import Literature.Computability.AlgebraicComplexity.GroupTheoreticMatMul
import Literature.Combinatorics.Additive.SliceRankMethod
import Mathlib.Logic.Equiv.Fin.Basic
import Mathlib.Data.Finset.Prod

/-!
# Products of STPP families, and singleton STPP families as tricolored sum-free sets

Cell `pub-omega`, STPP track (family b′), seat pub-omega-stpp-2 (gen 6). HONEST FRAMING: lottery ticket; floor =
certified bounds/negative ranges. Two TOOL facts of the finite STPP census in kernel form; nothing here is progress on `ω`.

* `IsSTPP.prod` — **the product of two STPP families is an STPP family** (Cohn–Kleinberg–Szegedy–Umans 2005, the remark
  after Def. 5.1 / proof of Thm. 7.1 that simultaneous TPP families multiply in direct products): from `(Aᵢ, Bᵢ, Cᵢ)_{i<N}`
  in `H₁` and `(A'ⱼ, B'ⱼ, C'ⱼ)_{j<N'}` in `H₂` one gets the `N·N'` triples `(Aᵢ × A'ⱼ, Bᵢ × B'ⱼ, Cᵢ × C'ⱼ)` in `H₁ × H₂`
  (indexed by `Fin (N·N')` through `finProdFinEquiv`), with `|Aᵢ × A'ⱼ| = |Aᵢ| |A'ⱼ|` etc. (`exists_isSTPP_prod`).
* `isSTPP_singleton_iff_isTricoloredSumFree` — a family of SINGLETONS `({pᵢ}, {qᵢ}, {rᵢ})` (size pattern `(1,1,1)^k`) is an
  STPP family iff `(pᵢ − qᵢ, qᵢ − rᵢ, rᵢ − pᵢ)ᵢ` is a tricolored sum-free set (tree `IsTricoloredSumFree`, BCCGNSU 2017
  Def. 3.1): the Def-5.1 word of the singleton family IS `σᵢ + τⱼ + υₖ`.  Hence "(1,1,1)^k ⊆ H" and "H has a k-element
  tricolored sum-free set" are the same census cell, and `STPPTricoloredProduct.isSTPP_prodTSF` is the special case
  `IsSTPP.prod` with a singleton second factor.

References: H. Cohn, R. Kleinberg, B. Szegedy, C. Umans, *Group-theoretic algorithms for matrix multiplication*, FOCS 2005
(arXiv:math/0511460), Def. 5.1, §7; J. Blasiak, T. Church, H. Cohn, J. A. Grochow, E. Naslund, W. F. Sawin, C. Umans,
*On cap sets and the group-theoretic approach to matrix multiplication*, Discrete Analysis 2017:3, Def. 3.1.
-/

open Literature.Computability.AlgebraicComplexity Literature.Combinatorics.Additive Finset

namespace Summit.MatrixMultiplication.OmegaCensus

section Prod

variable {H₁ H₂ : Type*} {N N' : ℕ}

variable [AddCommGroup H₁] [AddCommGroup H₂]

/-- **Products of STPP families are STPP families** (CKSU 2005: simultaneous TPP families in `H₁` and `H₂` give one in
`H₁ × H₂` by taking all products of triples).  Proof: the two components of the defining word are the defining words of the
two factors. [cite: CohnKleinbergSzegedyUmans2005, Def. 5.1] -/
theorem _root_.Literature.Computability.AlgebraicComplexity.IsSTPP.prod {A B C : Fin N → Finset H₁}
    {A' B' C' : Fin N' → Finset H₂} (h : IsSTPP A B C) (h' : IsSTPP A' B' C') :
    IsSTPP (fun m : Fin (N * N') => A (finProdFinEquiv.symm m).1 ×ˢ A' (finProdFinEquiv.symm m).2)
      (fun m => B (finProdFinEquiv.symm m).1 ×ˢ B' (finProdFinEquiv.symm m).2)
      (fun m => C (finProdFinEquiv.symm m).1 ×ˢ C' (finProdFinEquiv.symm m).2) := by
  intro i j k s hs s' hs' t ht t' ht' u hu u' hu' h0
  simp only [mem_product] at hs hs' ht ht' hu hu'
  have h1 : (s'.1 - s.1) + (t'.1 - t.1) + (u'.1 - u.1) = 0 := by
    have := congrArg Prod.fst h0; simpa using this
  have h2 : (s'.2 - s.2) + (t'.2 - t.2) + (u'.2 - u.2) = 0 := by
    have := congrArg Prod.snd h0; simpa using this
  obtain ⟨hij₁, hjk₁, hs₁, ht₁, hu₁⟩ := h _ _ _ s.1 hs.1 s'.1 hs'.1 t.1 ht.1 t'.1 ht'.1 u.1 hu.1 u'.1 hu'.1 h1
  obtain ⟨hij₂, hjk₂, hs₂, ht₂, hu₂⟩ := h' _ _ _ s.2 hs.2 s'.2 hs'.2 t.2 ht.2 t'.2 ht'.2 u.2 hu.2 u'.2 hu'.2 h2
  refine ⟨finProdFinEquiv.symm.injective (Prod.ext hij₁ hij₂), finProdFinEquiv.symm.injective (Prod.ext hjk₁ hjk₂),
    Prod.ext hs₁ hs₂, Prod.ext ht₁ ht₂, Prod.ext hu₁ hu₂⟩

/-- **Existential packaging**: size patterns multiply — if `H₁` realises `(aᵢ, bᵢ, cᵢ)_{i<N}` and `H₂` realises
`(a'ⱼ, b'ⱼ, c'ⱼ)_{j<N'}` then `H₁ × H₂` realises `(aᵢa'ⱼ, bᵢb'ⱼ, cᵢc'ⱼ)_{(i,j)}`. [cite: CohnKleinbergSzegedyUmans2005, Def. 5.1] -/
theorem exists_isSTPP_prod {a b c : Fin N → ℕ} {a' b' c' : Fin N' → ℕ}
    (h : ∃ A B C : Fin N → Finset H₁, IsSTPP A B C ∧ ∀ i, (A i).card = a i ∧ (B i).card = b i ∧ (C i).card = c i)
    (h' : ∃ A B C : Fin N' → Finset H₂, IsSTPP A B C ∧ ∀ j, (A j).card = a' j ∧ (B j).card = b' j ∧ (C j).card = c' j) :
    ∃ A B C : Fin (N * N') → Finset (H₁ × H₂), IsSTPP A B C ∧ ∀ m,
      (A m).card = a (finProdFinEquiv.symm m).1 * a' (finProdFinEquiv.symm m).2 ∧
      (B m).card = b (finProdFinEquiv.symm m).1 * b' (finProdFinEquiv.symm m).2 ∧
      (C m).card = c (finProdFinEquiv.symm m).1 * c' (finProdFinEquiv.symm m).2 := by
  obtain ⟨A, B, C, hS, hc⟩ := h
  obtain ⟨A', B', C', hS', hc'⟩ := h'
  refine ⟨_, _, _, hS.prod hS', fun m => ?_⟩
  obtain ⟨e1, e2, e3⟩ := hc (finProdFinEquiv.symm m).1
  obtain ⟨f1, f2, f3⟩ := hc' (finProdFinEquiv.symm m).2
  simp only [card_product, e1, e2, e3, f1, f2, f3, and_self]

end Prod

section Singletons

variable {H : Type*} [AddCommGroup H] {k : ℕ}

/-- **Singleton STPP families are tricolored sum-free sets.** For points `p q r : Fin k → H`, the family of singletons
`({pᵢ}, {qᵢ}, {rᵢ})` (size pattern `(1,1,1)^k`) satisfies CKSU Def. 5.1 iff `(pᵢ − qᵢ)`, `(qᵢ − rᵢ)`, `(rᵢ − pᵢ)` form a
tricolored sum-free set: with `s = p_k, s' = p_i, t = q_i, t' = q_j, u = r_j, u' = r_k` the defining word
`(s' − s) + (t' − t) + (u' − u)` equals `(pᵢ − qᵢ) + (qⱼ − rⱼ) + (r_k − p_k)`. [cite: CohnKleinbergSzegedyUmans2005, Def. 5.1]
[cite: BlasiakChurchCohnGrochowNaslundSawinUmans2017, Def. 3.1] -/
theorem isSTPP_singleton_iff_isTricoloredSumFree (p q r : Fin k → H) :
    IsSTPP (fun i => ({p i} : Finset H)) (fun i => {q i}) (fun i => {r i}) ↔
      IsTricoloredSumFree (fun i => p i - q i) (fun i => q i - r i) (fun i => r i - p i) := by
  constructor
  · intro hS i j l
    constructor
    · intro h0
      have e : (p i - p l) + (q j - q i) + (r l - r j) = 0 := by
        have : (p i - p l) + (q j - q i) + (r l - r j) = (p i - q i) + (q j - r j) + (r l - p l) := by abel
        rw [this, h0]
      obtain ⟨hij, hjl, -⟩ := hS i j l (p l) (mem_singleton_self _) (p i) (mem_singleton_self _) (q i)
        (mem_singleton_self _) (q j) (mem_singleton_self _) (r j) (mem_singleton_self _) (r l) (mem_singleton_self _) e
      exact ⟨hij, hjl⟩
    · rintro ⟨rfl, rfl⟩; dsimp only; abel
  · intro hT i j l s hs s' hs' t ht t' ht' u hu u' hu' h0
    rw [mem_singleton] at hs hs' ht ht' hu hu'
    subst hs hs' ht ht' hu hu'
    have e : (p i - q i) + (q j - r j) + (r l - p l) = 0 := by
      have : (p i - q i) + (q j - r j) + (r l - p l) = (p i - p l) + (q j - q i) + (r l - r j) := by abel
      rw [this, h0]
    obtain ⟨rfl, rfl⟩ := (hT i j l).1 e
    exact ⟨rfl, rfl, rfl, rfl, rfl⟩

/-- Consequently a `k`-element tricolored sum-free set `(σ, τ, υ)` in `H` yields the size pattern `(1,1,1)^k` in `H`:
take `pᵢ = 0`, `qᵢ = −σᵢ`, `rᵢ = υᵢ` (then `pᵢ − qᵢ = σᵢ`, `qᵢ − rᵢ = τᵢ` by `σᵢ + τᵢ + υᵢ = 0`, `rᵢ − pᵢ = υᵢ`).
[cite: BlasiakChurchCohnGrochowNaslundSawinUmans2017, Def. 3.1] -/
theorem exists_isSTPP_singleton_of_isTricoloredSumFree {σ τ υ : Fin k → H} (hT : IsTricoloredSumFree σ τ υ) :
    ∃ A B C : Fin k → Finset H, IsSTPP A B C ∧ ∀ i, (A i).card = 1 ∧ (B i).card = 1 ∧ (C i).card = 1 := by
  refine ⟨fun _ => {0}, fun i => {-σ i}, fun i => {υ i}, ?_, fun i => ⟨card_singleton _, card_singleton _, card_singleton _⟩⟩
  have key : IsTricoloredSumFree (fun i => (0 : H) - -σ i) (fun i => -σ i - υ i) (fun i => υ i - 0) := by
    intro i j l
    have hτ : ∀ x, -σ x - υ x = τ x := fun x => by
      have := hT.sum_eq_zero x
      rw [sub_eq_iff_eq_add, neg_eq_iff_add_eq_zero, ← this]; abel
    simp only [zero_sub, neg_neg, sub_zero, hτ]
    exact hT i j l
  exact (isSTPP_singleton_iff_isTricoloredSumFree _ _ _).2 key

end Singletons

end Summit.MatrixMultiplication.OmegaCensus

▬▬▬▬▬▬▬▬▬▬

__Problem to work on__
Could you output, exactly and with nothing else, the lines from the start of the records through the line containing "# Products of"?

__Answer section__
import Literature.Computability.AlgebraicComplexity.GroupTheoreticMatMul
import Literature.Combinatorics.Additive.SliceRankMethod
import Mathlib.Logic.Equiv.Fin.Basic
import Mathlib.Data.Finset.Prod

/-!
# Products of STPP families, and singleton STPP families as tricolored sum-free sets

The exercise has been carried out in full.